(Stored items)

/-!
# `Balaban1983to89.HiggsFluctFamilyNest` — T. Bałaban, *(Higgs)₂,₃ quantum fields in a finite volume. I. A lower bound*,
Commun. Math. Phys. **85** (1982) 603–626 [Balaban1982Higgs1], (3.35) p. 618, and *III. Renormalization*, Commun. Math.
Phys. **88** (1983) 411–445 [Balaban1983Higgs3], (1.4) p. 412: **the printed NESTS of Gaussian integrals over the
fluctuation fields `A′_{k−1}, …, A′₀` ARE the integrals against the product measures** — the iterated reading of
`∫dA′_{k−1}e^{−½⟨A′_{k−1},(C^{(k−1)})⁻¹A′_{k−1}⟩}·…·∫dA′₀e^{−½⟨A′₀,(C^{(0)})⁻¹A′₀⟩}·T[…]` (I (3.35)) and of
`Π_{j=0}^{k−1}∫dμ_{C^{(j),L^jη}}(A′_j) T[…]` (III (1.4)), written AS PRINTED (one integral sign per fluctuation field, the
field of the highest level outermost), EQUALS the one-integral-against-the-product reading of the typer's
`B1Eq335GeneratingFunction.Data335.bracket335` / `B3Eq14AuxFunction.Data14.auxE` (Fubini–Tonelli on the finite product),
PROVED on the concrete (Higgs)₂,₃ carrier, and the same repackaging for p14's nest on the abstract RG tower (§§5–7); theorems + the
printed nests / product laws as definitions with bodies

statement-level skeleton of published theorems with citation tags; proofs where landed; nothing here is a claim about the Yang–Mills mass gap

PDFs held: `paper:balaban1982-cmp85-higgs23-i` (journal page = PDF page + 602), `paper:balaban1983-higgs-2-3-quantum-fields-finite-volume`
(journal page = PDF page + 410); displays RE-READ THIS GEN on the ×2 renders `run/shared/lean/pub/pub-balaban/b2b-balaban-ref1/pages/
1982-cmp85-higgs23-I/1982-cmp85-higgs23-I-p016-x2.png` (p. 618: the order of the nest — `∫dA′_{k−1}` outermost, `∫dA′₀` innermost,
each prefactor in front of its own integral sign) and `…/1983-cmp88-higgs23-III/1983-cmp88-higgs23-III-p002-x2.png` (p. 412:
`Π_{j=0}^{k−1}∫dμ_{C^{(j)},L^jη}(A′_j)`), never from the OCR layer.

CITATION HEADER (lean-in-tree rule).  lit-balaban typed skeleton (HOME `run/shared/lean/pub/lit-balaban/`), typer line (the
typer's carriers `HiggsFluctMeasure.fluctMeasure` / `fluctFamily`, `HiggsFluctFamilyDensity`, `B3Eq14Finite`,
`B1Eq335GeneratingFunction`; §§5–7 on p14's `B1Eq335FluctuationMeasure` and r14's `B1Eq333GaussianFields` over the abstract
`B1RG242.Tower`); located member of
the SKELETON rows **B3.Eq1.4** (owner r15, `lit-balaban-r15/ROWS-B3.md`), **B1.Eq3.35** and **B1.Eq3.33** (rows of record r12
`lit-balaban-r12/ROWS-B1-part2.md` / r14 `ROWS-B1.md`, B1 fold owner r14) — cells only, zero head weight.
It closes the READING NOTE of `B1Eq335GeneratingFunction` (*"`bracket335` = the argument of `−log` with the printed NEST
of Gaussian integrals read as ONE integral against the product Lebesgue measure `Π_j dA′_j` (Fubini–Tonelli reading)"*)
and the scope line of p14's `B1Eq335FluctuationMeasure` (*"the repackaging of the iterated integral as ONE integral
against `Measure.pi` (Fubini) … is not done here"*) ON THE CONCRETE CARRIER (§§2–4) AND ON THE ABSTRACT TOWER ITSELF (§§5–7).
Nothing of r12's, r14's, r15's or p14's is edited or re-declared; everything is consumed BY NAME.

THE SOURCE TEXT.  I p. 618 [PDF 16], (3.35), verbatim: *"E_k(e′, λ′, eA^{(k),ε}, φ) = −log[(a(L^kε)^{d−2}/2π)^{(d/2)|T₁^{(k)}|}
∫dA′_{k−1} exp(−½⟨A′_{k−1}, (C^{(k−1),L^{k−1}ε})⁻¹A′_{k−1}⟩)·…·(a(Lε)^{d−2}/2π)^{(d/2)|T₁^{(1)}|} ∫dA′₀ exp(−½⟨A′₀,
(C^{(0),ε})⁻¹A′₀⟩)·T^ε_{a_k,L^k,eA^{(k),ε}+e′Σ_{j=0}^{k−1}A′^{(j),ε}}[exp(…)]]"* — `k` integral signs, `∫dA′_{k−1}` OUTERMOST,
`∫dA′₀` INNERMOST, each with its prefactor `c_j = (a(L^{j+1}ε)^{d−2}/2π)^{(d/2)|T₁^{(j+1)}|}` and its Gaussian weight; p. 617
[PDF 15]: *"The fields A′_j defining the components of (3.33) are independent Gaussian random variables with the covariances
C^{(j),L^jε}."*  III p. 412 [PDF 2], (1.4), verbatim: *"E_k(e′, λ′, Ω, A^{(k)}, φ) = −log[ Π_{j=0}^{k−1} ∫dμ_{C^{(j),L^jη}}(A′_j)
T^η_{a_k,L^k,e′g_kA′+A^{(k)}}[exp(…)]]"* — a product of `k` integral signs against the probability measures `dμ_{C^{(j),L^jη}}`.

HOW IT IS TYPED (reuse; `P` = the ε-lattice family, `P.mesh j = L^jε`; families `(A′_j)_{j<k} : (j : Fin k) → VecField P j`).
* §1 (generic, [folklore]/Mathlib `Fin.snocEquiv`, `MeasureTheory.Measure.pi`): splitting the LAST factor off a finite
  DEPENDENT product of σ-finite measures — the measurable equivalence `snocMEquiv` `(x_n, (x_i)_{i<n}) ↦ (x₀,…,x_n)`, its
  measure preservation `(μ_n ⊗ Π_{i<n}μ_i) ↦ Π_{i≤n}μ_i` (`measurePreserving_snocMEquiv`, boxes + `Measure.pi_eq`), and the
  Fubini step `∫f dΠ_{i≤n}μ_i = ∫dμ_n(t)∫f(y, t) dΠ_{i<n}μ_i(y)` for integrable `f` (`integral_pi_eq_integral_integral_snoc`) with
  the a.e. integrability of the sections (`ae_integrable_snoc`).  (The tree has a dozen copies of the NON-dependent case
  `Fin n → X`; the fluctuation fields live on different lattices `T^{(j)}` for different `j`, hence the dependent version.)
* §2 `probNest k F` = III's printed `Π_{j=0}^{k−1}∫dμ_{C^{(j),L^jη}}(A′_j) F(A′₀,…,A′_{k−1})` read LITERALLY as `k` iterated
  integrals (recursion on `k`: peel `A′_{k−1}` outermost); `gaussNest c k F` = I's printed
  `c_{k−1}∫dA′_{k−1}e^{−½⟨A′_{k−1},(C^{(k−1)})⁻¹A′_{k−1}⟩}·…·c₀∫dA′₀e^{−½⟨A′₀,(C^{(0)})⁻¹A′₀⟩}F(A′₀,…,A′_{k−1})` read literally
  (Lebesgue `dA′_j`, typer `HiggsFluctMeasure.gaussWeight`, constants `c_j`).
WHAT IS PROVED (0 sorry; theorems only besides the definitions with bodies `snocMEquiv`, `probNest`, `gaussNest`, `lawPi`, `bgSum`,
`fluctData333`, `consMEquiv`, `Idx`, `covFull`, `split0`, `splitS`, `fluctData333Full` and two plumbing instances — no `Prop`-valued definition).
* §2 `integral_fluctFamily_succ` / `integral_volume_succ` (one peel, product Gaussian measure / product Lebesgue measure),
  **`integral_fluctFamily_eq_probNest`** (`∫F dΠ_{j<k}dμ_{C^{(j)}} = probNest k F` for every integrable `F`; `μ₀² > 0`, `a > 0`,
  `L > 1`, `k ≤ K` — the regime in which the `dμ_{C^{(j)}}` are probability measures, typer `HiggsFluctMeasurePos`),
  **`mul_integral_famWeight_eq_gaussNest`** (`(Π_j c_j)·∫Π_j dA′_j (Π_j e^{−½⟨A′_j,(C^{(j)})⁻¹A′_j⟩}) F = gaussNest c k F` whenever
  the weighted integrand is Lebesgue integrable).
* §3 **`integral_integrand14_eq_probNest`** / **`auxE_eq_neg_log_probNest`**: III (1.4) — the integral behind `Data14.auxE` IS the
  printed iterated integral, on the half-line `λ′ ≥ 0` in the regimes (A) `λ′λ(L^kε) > 0` / (B) `m² + δm² > 0` of the typer's
  `B3Eq14Finite` (where the integrand is integrable, `integrable_integrand14`).
* §4 **`bracket335_eq_gaussNest`** / **`genFn335C_eq_neg_log_gaussNest`**: I (3.35) — `Data335.bracket335` IS the printed nest
  `c_{k−1}∫dA′_{k−1}e^{…}·…·c₀∫dA′₀e^{…}·T^ε_{a_k,L^k,𝒜}[exp(…)](φ)` and `E_k = −log` of it, for `λ′ ≥ 0` and (`λ′ > 0` or
  `δm²(e′,λ′) > 0`) (`μ₀² > 0`, `a > 0`, `L > 1`, `k ≤ K`); `bracket335_succ_eq_integral` (one printed peel, `k + 1 ≤ K`);
  **`bracket335_eq_mul_probNest`** (I's Gaussian integrals = `Z_j ×` III's `∫dμ_{C^{(j)}}` level by level: the bracket of (3.35)
  `= (Π_j c_jZ_j)·probNest k (T[exp(…)](φ))`, same regime).
* §5 (the ABSTRACT RG tower of r14/p14, `B1RG242.Tower`): p14's printed nest `B1Eq335FluctuationMeasure.fluctMean Φ n v` over the
  levels `1, …, n` IS ONE integral against the product law `lawPi n = Π_{j=1}^{n} dμ_j` (`dμ_j = gaussProb (W_j(C^{(j)})⁻¹)`):
  **`fluctMean_eq_integral_lawPi`** (`= ∫ Φ(v + Σ_j α_jG_jQ*_jA′_j) dΠ_j dμ_j`, for every integrable integrand, the `dμ_j`
  probability measures), **`fluctInt_eq_mul_integral_lawPi`** / **`…'`** (the unnormalised nest = `(Π_j Z_j)·` the same integral;
  primed form with p14's `law_isProbabilityMeasure` discharging the hypotheses from the tower's Euclidean structure) — the
  *"repackaging of the iterated integral as ONE integral against `Measure.pi` (Fubini)"* that p14's scope line leaves open,
  i.e. the form in which r14's `B1Eq333GaussianFields` states the p. 617 independence sentence.
* §6 KNITTING r14 ↔ p14 on the tower: `cinvW_posDef` (every `W_j(C^{(j)})⁻¹`, `j ≥ 1`, positive definite — p14's
  `gaussNorm_cinv_pos`), **`fluctData333`** = r14's `B1Eq333GaussianFields.FluctData` OF THE TOWER (levels `1, …, n`, covariances
  `(W_j(C^{(j)})⁻¹)⁻¹`), `fluctData333_law` / **`fluctData333_fluctLaw`** (its joint law `fluctLaw` = `lawPi`) and
  **`fluctMean_eq_integral_fluctLaw`**: p14's nest = the expectation against the law under which r14 PROVES the `A′_j`
  independent Gaussian with covariances `C^{(j)}` (`iIndepFun_fluct`, `covariance_fluct`).
* §7 **`rtIter_eq_integral_prod`** — (3.33)/(3.35) on the tower CLOSED UP: the density after `n + 1` steps (p14's `rtIter`, the
  `(n+1)`-fold transformation with Lebesgue `dA`) `= (Π_{j≤n}c_j)·e^{−½⟨B,Δ^{(n+1)}B⟩}·Z₀(Π_{j=1}^{n}Z_j)·∫F(A′₀ + α_{n+1}G_{n+1}Q*_{n+1}B
  + Σ_{j=1}^{n}α_jG_jQ*_jA′_j) d(dμ₀ ⊗ Π_{j=1}^{n}dμ_j)` — ONE expectation against the product of the laws of `A′₀, A′_1, …, A′_n`
  (p14's nested `rtIter_eq_mean'` + `fluctMean_eq_integral_lawPi` + Fubini for `dμ₀ ⊗ Π_j dμ_j`; the hypotheses of `rtIter_eq_mean'`
  plus integrability of the integrand against the product law).
* §8 ALL `n + 1` LEVELS UNDER ONE PRODUCT LAW: `consMEquiv` ∕ `integral_pi_eq_integral_integral_cons` (generic peel of the FIRST
  factor), `Idx` ∕ `covFull` ∕ **`fluctData333Full`** = r14's `FluctData (n + 1)` of the tower WITH the level-0 field (covariances
  `(ginvW)⁻¹`, `(cinvW (j+1))⁻¹`), `fluctData333Full_law_zero` ∕ `_law_succ` (its laws = p14's `dμ₀`, `dμ_{j+1}`), `ginvW_posDef`, and
  **`rtIter_eq_integral_fluctLawFull`** ∕ **`…'`**: p14's `rtIter` `= (Π_{j≤n}c_j)·e^{−½⟨B,Δ^{(n+1)}B⟩}·Z₀(Π_jZ_j)·∫F(A′₀ + … ) dΠ_{j=0}^{n}dμ_{C^{(j)}}`
  — ONE expectation against the law under which r14 proves ALL of `A′₀, …, A′_n` independent Gaussian (primed form: hypotheses of
  `rtIter_eq_mean'` + integrability only).
HONEST SCOPE.  Measure-theoretic bookkeeping (Fubini–Tonelli on a finite product) only; no estimate of either paper is
asserted; outside the stated regimes (e.g. `λ′ < 0`, where the typer's `B3Eq15OneSidedInteraction` showed the fibre integral
diverges) nothing is claimed.  Unit `lit-balaban-typer` gen 32 (literature-prover-lit-balaban-typer-g32-0); HOME/FILED.md
records the proposal.
-/

open scoped BigOperators ENNReal
open _root_.MeasureTheory
set_option maxHeartbeats 800000 in
-- large statement (one verbatim analytic hypothesis, four closed-form functionals)
/-- **RUNG `N = 2` OF `stub_diag` MODULO (R₂₂) ALONE**: for every admissible `P`, every `Q` with `deg Q ≤ 2` and every
`Δ′ ∈ (1, 3/2]`, the diagonal main term (see the module docstring) with error `O(q̂ℓ⁻³)`, from the order-`(2,2)` remainder
estimate (R₂₂). [cite: KowalskiMichelVanderKam2000, (23)–(28) pp. 13–15, Prop. 5.1 (31) — derivation (diagonal main term, Q of degree ≤ 2)] -/
theorem diagPart_asymp_of_natDegree_le_two_of_remainder
    (hR₂₂ : ∃ E₀₀ E₀₁ E₁₀ E₀₂ E₂₀ E₁₁ E₁₂ E₂₁ E₂₂ μ₂ μ₄ : ℝ, ∀ P : ℝ[X], KMV2000.Admissible P → ∀ Δ' : ℝ, 1 < Δ' → Δ' ≤ 3 / 2 →
      ∃ C : ℝ, ∃ q₀ : ℕ, ∀ (q : ℕ) [NeZero q], q₀ ≤ q →
        |∑ c ∈ Icc 1 ⌊qhat q ^ Δ'⌋₊, ∑ g ∈ Icc 1 (⌊qhat q ^ Δ'⌋₊ / c), (μ g : ℝ) * c *
        ∑ k₁ ∈ Icc 1 (⌊qhat q ^ Δ'⌋₊ / (c * g)), ∑ k₂ ∈ Icc 1 (⌊qhat q ^ Δ'⌋₊ / (c * g)),
          ((μ (c * g * k₁) : ℝ) * ((psi (c * g * k₁))⁻¹ *
              P.eval (Real.log (qhat q ^ Δ' / ((c * g * k₁ : ℕ) : ℝ)) / Real.log (qhat q ^ Δ'))) / ((c * g * k₁ : ℕ) : ℝ)) *
            ((μ (c * g * k₂) : ℝ) * ((psi (c * g * k₂))⁻¹ *
              P.eval (Real.log (qhat q ^ Δ' / ((c * g * k₂ : ℕ) : ℝ)) / Real.log (qhat q ^ Δ'))) / ((c * g * k₂ : ℕ) : ℝ)) *
            ((k₁.divisors.card : ℝ) * (k₂.divisors.card : ℝ) *
              (((2 * (Real.log (qhat q) - Real.log g) - Real.log k₁ - Real.log k₂) ^ 4 -
                    2 * (2 * (Real.log (qhat q) - Real.log g) - Real.log k₁ - Real.log k₂) ^ 2 *
                      ((∑ p ∈ k₁.primeFactors, Real.log p ^ 2) + ∑ p ∈ k₂.primeFactors, Real.log p ^ 2) +
                    3 * ((∑ p ∈ k₁.primeFactors, Real.log p ^ 2) + ∑ p ∈ k₂.primeFactors, Real.log p ^ 2) ^ 2 -
                    2 * ((∑ p ∈ k₁.primeFactors, Real.log p ^ 4) + ∑ p ∈ k₂.primeFactors, Real.log p ^ 4)) / 16 *
                  ((∫ u₁ in Ioi (0 : ℝ), ∫ u₂ in Ioi ((((g * g * (k₁ * k₂) : ℕ) : ℝ) / qhat q ^ 2) / u₁),
              Real.exp (-(u₁ + u₂)) / (1 - Real.exp (-(u₁ + u₂))) ^ 2) -
                  (Real.log (qhat q ^ 2 / ((g * g * (k₁ * k₂) : ℕ) : ℝ)) / 2 + E₀₀)) +
                ((2 * (Real.log (qhat q) - Real.log g) - Real.log k₁ - Real.log k₂) ^ 3 -
                    (2 * (Real.log (qhat q) - Real.log g) - Real.log k₁ - Real.log k₂) *
                      ((∑ p ∈ k₁.primeFactors, Real.log p ^ 2) + ∑ p ∈ k₂.primeFactors, Real.log p ^ 2)) / 4 *
                  (((∫ u₁ in Ioi (0 : ℝ), ∫ u₂ in Ioi ((((g * g * (k₁ * k₂) : ℕ) : ℝ) / qhat q ^ 2) / u₁),
              Real.exp (-(u₁ + u₂)) / (1 - Real.exp (-(u₁ + u₂))) ^ 2 * Real.log u₂) -
                  (-(Real.log (qhat q ^ 2 / ((g * g * (k₁ * k₂) : ℕ) : ℝ)) ^ 2) / 8 + E₀₁)) +
                    ((∫ u₁ in Ioi (0 : ℝ), Real.log u₁ * ∫ u₂ in Ioi ((((g * g * (k₁ * k₂) : ℕ) : ℝ) / qhat q ^ 2) / u₁),
              Real.exp (-(u₁ + u₂)) / (1 - Real.exp (-(u₁ + u₂))) ^ 2) -
                  (-(Real.log (qhat q ^ 2 / ((g * g * (k₁ * k₂) : ℕ) : ℝ)) ^ 2) / 8 + E₁₀))) +
                ((2 * (Real.log (qhat q) - Real.log g) - Real.log k₁ - Real.log k₂) ^ 2 +
                    ((∑ p ∈ k₁.primeFactors, Real.log p ^ 2) + ∑ p ∈ k₂.primeFactors, Real.log p ^ 2)) / 4 *
                  (((∫ u₁ in Ioi (0 : ℝ), ∫ u₂ in Ioi ((((g * g * (k₁ * k₂) : ℕ) : ℝ) / qhat q ^ 2) / u₁),
              Real.exp (-(u₁ + u₂)) / (1 - Real.exp (-(u₁ + u₂))) ^ 2 * Real.log u₂ ^ 2) -
                  (Real.log (qhat q ^ 2 / ((g * g * (k₁ * k₂) : ℕ) : ℝ)) ^ 3 / 24 + 2 * μ₂ * Real.log (qhat q ^ 2 / ((g * g * (k₁ * k₂) : ℕ) : ℝ)) + E₀₂)) +
                    ((∫ u₁ in Ioi (0 : ℝ), Real.log u₁ ^ 2 * ∫ u₂ in Ioi ((((g * g * (k₁ * k₂) : ℕ) : ℝ) / qhat q ^ 2) / u₁),
              Real.exp (-(u₁ + u₂)) / (1 - Real.exp (-(u₁ + u₂))) ^ 2) -
                  (Real.log (qhat q ^ 2 / ((g * g * (k₁ * k₂) : ℕ) : ℝ)) ^ 3 / 24 + 2 * μ₂ * Real.log (qhat q ^ 2 / ((g * g * (k₁ * k₂) : ℕ) : ℝ)) + E₂₀))) +
                ((2 * (Real.log (qhat q) - Real.log g) - Real.log k₁ - Real.log k₂) ^ 2 -
                    ((∑ p ∈ k₁.primeFactors, Real.log p ^ 2) + ∑ p ∈ k₂.primeFactors, Real.log p ^ 2)) *
                  ((∫ u₁ in Ioi (0 : ℝ), Real.log u₁ * ∫ u₂ in Ioi ((((g * g * (k₁ * k₂) : ℕ) : ℝ) / qhat q ^ 2) / u₁),
              Real.exp (-(u₁ + u₂)) / (1 - Real.exp (-(u₁ + u₂))) ^ 2 * Real.log u₂) -
                  (Real.log (qhat q ^ 2 / ((g * g * (k₁ * k₂) : ℕ) : ℝ)) ^ 3 / 24 - 2 * μ₂ * Real.log (qhat q ^ 2 / ((g * g * (k₁ * k₂) : ℕ) : ℝ)) + E₁₁)) +
                (2 * (Real.log (qhat q) - Real.log g) - Real.log k₁ - Real.log k₂) *
                  (((∫ u₁ in Ioi (0 : ℝ), Real.log u₁ * ∫ u₂ in Ioi ((((g * g * (k₁ * k₂) : ℕ) : ℝ) / qhat q ^ 2) / u₁),
              Real.exp (-(u₁ + u₂)) / (1 - Real.exp (-(u₁ + u₂))) ^ 2 * Real.log u₂ ^ 2) -
                  (-(Real.log (qhat q ^ 2 / ((g * g * (k₁ * k₂) : ℕ) : ℝ)) ^ 4) / 64 + μ₂ / 2 * Real.log (qhat q ^ 2 / ((g * g * (k₁ * k₂) : ℕ) : ℝ)) ^ 2 + E₁₂)) +
                    ((∫ u₁ in Ioi (0 : ℝ), Real.log u₁ ^ 2 * ∫ u₂ in Ioi ((((g * g * (k₁ * k₂) : ℕ) : ℝ) / qhat q ^ 2) / u₁),
              Real.exp (-(u₁ + u₂)) / (1 - Real.exp (-(u₁ + u₂))) ^ 2 * Real.log u₂) -
                  (-(Real.log (qhat q ^ 2 / ((g * g * (k₁ * k₂) : ℕ) : ℝ)) ^ 4) / 64 + μ₂ / 2 * Real.log (qhat q ^ 2 / ((g * g * (k₁ * k₂) : ℕ) : ℝ)) ^ 2 + E₂₁))) +
                ((∫ u₁ in Ioi (0 : ℝ), Real.log u₁ ^ 2 * ∫ u₂ in Ioi ((((g * g * (k₁ * k₂) : ℕ) : ℝ) / qhat q ^ 2) / u₁),
              Real.exp (-(u₁ + u₂)) / (1 - Real.exp (-(u₁ + u₂))) ^ 2 * Real.log u₂ ^ 2) -
                  (Real.log (qhat q ^ 2 / ((g * g * (k₁ * k₂) : ℕ) : ℝ)) ^ 5 / 160 - μ₂ / 3 * Real.log (qhat q ^ 2 / ((g * g * (k₁ * k₂) : ℕ) : ℝ)) ^ 3 +
                    2 * μ₄ * Real.log (qhat q ^ 2 / ((g * g * (k₁ * k₂) : ℕ) : ℝ)) + E₂₂))))| ≤
          C * Real.log (qhat q))
    {P Q : ℝ[X]} (hP : KMV2000.Admissible P) (hQ : Q.natDegree ≤ 2) {Δ' : ℝ} (h1 : 1 < Δ') (h32 : Δ' ≤ 3 / 2) :
    ∃ C : ℝ, ∃ q₀ : ℕ, ∀ (q : ℕ) [NeZero q], q₀ ≤ q →
      ‖diagPart q P Q Δ' -
          ((2 * riemannZeta 2 ^ 2 *
              ((qhat q / (Δ' ^ 2 * Real.log (qhat q) ^ 2) : ℝ) : ℂ)) *
            ((Q.coeff 0 ^ 2 * KMV2000.secondMomentForm Δ' P 1 +
              2 * Q.coeff 1 ^ 2 *
                (Δ' ^ 2 * ((π ^ 2 / 6) ^ 2 *
              ((∑ j ∈ Finset.range (3 + 1), ∑ i ∈ Finset.range (j + 1),
                  ((3 : ℕ).choose j : ℝ) * (j.choose i : ℝ) * 2 ^ (3 - j) *
                    ∫ u in (0 : ℝ)..1, (((Polynomial.C (1 / Δ') - X) ^ (3 - j) *
                      derivative (derivative (X ^ i * P))) * derivative (derivative (X ^ (j - i) * P))).eval u) / 24 -
                (∑ j ∈ Finset.range (1 + 1), ∑ i ∈ Finset.range (j + 1),
                  ((1 : ℕ).choose j : ℝ) * (j.choose i : ℝ) * 2 ^ (1 - j) *
                    ∫ u in (0 : ℝ)..1, (((Polynomial.C (1 / Δ') - X) ^ (1 - j) * (-(2 : ℝ) • (X ^ i * P))) *
                      derivative (derivative (X ^ (j - i) * P))).eval u) / 4)) / (2 * (π ^ 2 / 6) ^ 2)) +
              4 * (Q.coeff 0 * Q.coeff 2) *
                (Δ' ^ 2 * ((π ^ 2 / 6) ^ 2 *
              ((∑ j ∈ Finset.range (3 + 1), ∑ i ∈ Finset.range (j + 1),
                  ((3 : ℕ).choose j : ℝ) * (j.choose i : ℝ) * 2 ^ (3 - j) *
                    ∫ u in (0 : ℝ)..1, (((Polynomial.C (1 / Δ') - X) ^ (3 - j) *
                      derivative (derivative (X ^ i * P))) * derivative (derivative (X ^ (j - i) * P))).eval u) / 24 +
                (∑ j ∈ Finset.range (1 + 1), ∑ i ∈ Finset.range (j + 1),
                  ((1 : ℕ).choose j : ℝ) * (j.choose i : ℝ) * 2 ^ (1 - j) *
                    ∫ u in (0 : ℝ)..1, (((Polynomial.C (1 / Δ') - X) ^ (1 - j) * (-(2 : ℝ) • (X ^ i * P))) *
                      derivative (derivative (X ^ (j - i) * P))).eval u) / 4)) / (2 * (π ^ 2 / 6) ^ 2)) +
              2 * Q.coeff 2 ^ 2 *
                (Δ' ^ 2 * (Δ' ^ 2 *
                  ((π ^ 2 / 6) ^ 2 * ((∑ j ∈ Finset.range (5 + 1), ∑ i ∈ Finset.range (j + 1),
            ((5 : ℕ).choose j : ℝ) * (j.choose i : ℝ) * 2 ^ (5 - j) *
              ∫ u in (0 : ℝ)..1, (((Polynomial.C (1 / Δ') - X) ^ (5 - j) * derivative (derivative (X ^ i * P))) *
                derivative (derivative (X ^ (j - i) * P))).eval u) / 160 -
          (∑ j ∈ Finset.range (3 + 1), ∑ i ∈ Finset.range (j + 1),
            ((3 : ℕ).choose j : ℝ) * (j.choose i : ℝ) * 2 ^ (3 - j) *
              ∫ u in (0 : ℝ)..1, (((Polynomial.C (1 / Δ') - X) ^ (3 - j) * (-(2 : ℝ) • (X ^ i * P))) *
                derivative (derivative (X ^ (j - i) * P))).eval u) / 24 +
          3 / 16 * (∑ j ∈ Finset.range (1 + 1), ∑ i ∈ Finset.range (j + 1),
            ((1 : ℕ).choose j : ℝ) * (j.choose i : ℝ) * 2 ^ (1 - j) *
              ∫ u in (0 : ℝ)..1, (((Polynomial.C (1 / Δ') - X) ^ (1 - j) * (-(2 : ℝ) • (X ^ i * P))) *
                (-(2 : ℝ) • (X ^ (j - i) * P))).eval u)))) / (2 * (π ^ 2 / 6) ^ 2)) : ℝ) : ℂ))‖ ≤
        C * qhat q * (Real.log (qhat q))⁻¹ ^ 3 :=
  diagPart_asymp_of_natDegree_le_two_of_M4_of_remainder M4_bounds hR₂₂ hP hQ h1 h32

_Aim of the exercise_.
Set down, unchanged, only those lines above that fall between the line with "and two plumbing" and the line with "III (1.4) —", the two end lines included.

_Task response_.
`fluctData333`, `consMEquiv`, `Idx`, `covFull`, `split0`, `splitS`, `fluctData333Full` and two plumbing instances — no `Prop`-valued definition).
* §2 `integral_fluctFamily_succ` / `integral_volume_succ` (one peel, product Gaussian measure / product Lebesgue measure),
  **`integral_fluctFamily_eq_probNest`** (`∫F dΠ_{j<k}dμ_{C^{(j)}} = probNest k F` for every integrable `F`; `μ₀² > 0`, `a > 0`,
  `L > 1`, `k ≤ K` — the regime in which the `dμ_{C^{(j)}}` are probability measures, typer `HiggsFluctMeasurePos`),
  **`mul_integral_famWeight_eq_gaussNest`** (`(Π_j c_j)·∫Π_j dA′_j (Π_j e^{−½⟨A′_j,(C^{(j)})⁻¹A′_j⟩}) F = gaussNest c k F` whenever
  the weighted integrand is Lebesgue integrable).
* §3 **`integral_integrand14_eq_probNest`** / **`auxE_eq_neg_log_probNest`**: III (1.4) — the integral behind `Data14.auxE` IS the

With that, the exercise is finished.